What this task involves: If a line in the following entries contains the string "hWeq", it counts toward the total; report only that total.

Collected data:
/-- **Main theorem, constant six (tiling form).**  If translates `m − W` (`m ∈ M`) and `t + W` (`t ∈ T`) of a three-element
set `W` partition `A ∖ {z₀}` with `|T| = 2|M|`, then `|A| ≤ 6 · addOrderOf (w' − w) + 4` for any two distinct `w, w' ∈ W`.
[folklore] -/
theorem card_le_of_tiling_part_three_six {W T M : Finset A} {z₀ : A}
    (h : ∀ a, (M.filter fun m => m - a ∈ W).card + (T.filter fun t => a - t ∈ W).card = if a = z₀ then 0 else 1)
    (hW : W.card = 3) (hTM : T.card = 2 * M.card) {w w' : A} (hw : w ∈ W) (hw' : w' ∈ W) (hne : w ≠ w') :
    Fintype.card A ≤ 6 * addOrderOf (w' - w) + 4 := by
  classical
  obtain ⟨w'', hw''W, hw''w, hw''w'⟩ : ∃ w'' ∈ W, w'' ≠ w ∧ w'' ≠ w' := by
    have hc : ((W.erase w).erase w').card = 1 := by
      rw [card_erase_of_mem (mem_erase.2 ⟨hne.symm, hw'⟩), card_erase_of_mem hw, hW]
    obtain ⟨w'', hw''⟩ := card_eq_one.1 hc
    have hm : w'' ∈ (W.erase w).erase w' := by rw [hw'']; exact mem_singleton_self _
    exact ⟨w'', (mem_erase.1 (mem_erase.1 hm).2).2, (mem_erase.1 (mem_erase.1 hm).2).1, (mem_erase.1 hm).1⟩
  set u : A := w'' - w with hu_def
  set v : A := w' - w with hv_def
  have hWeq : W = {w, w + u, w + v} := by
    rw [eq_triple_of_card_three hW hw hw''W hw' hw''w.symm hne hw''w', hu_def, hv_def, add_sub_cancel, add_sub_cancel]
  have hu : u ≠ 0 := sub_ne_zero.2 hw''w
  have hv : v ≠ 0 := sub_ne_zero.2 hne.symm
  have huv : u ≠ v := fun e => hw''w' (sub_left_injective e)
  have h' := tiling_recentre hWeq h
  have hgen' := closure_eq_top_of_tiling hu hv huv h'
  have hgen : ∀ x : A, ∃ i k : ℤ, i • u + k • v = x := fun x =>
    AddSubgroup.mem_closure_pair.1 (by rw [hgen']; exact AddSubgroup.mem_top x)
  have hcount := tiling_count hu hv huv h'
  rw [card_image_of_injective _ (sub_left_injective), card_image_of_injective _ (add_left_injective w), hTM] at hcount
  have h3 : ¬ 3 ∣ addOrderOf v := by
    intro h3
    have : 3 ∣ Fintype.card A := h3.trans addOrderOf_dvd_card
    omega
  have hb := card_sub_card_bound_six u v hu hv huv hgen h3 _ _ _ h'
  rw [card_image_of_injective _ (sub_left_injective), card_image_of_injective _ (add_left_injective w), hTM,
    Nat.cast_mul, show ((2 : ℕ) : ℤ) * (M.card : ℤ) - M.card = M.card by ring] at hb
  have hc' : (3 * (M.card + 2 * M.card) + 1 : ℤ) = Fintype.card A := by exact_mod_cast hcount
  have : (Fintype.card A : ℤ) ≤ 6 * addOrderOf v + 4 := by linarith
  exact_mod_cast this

Solution below: 2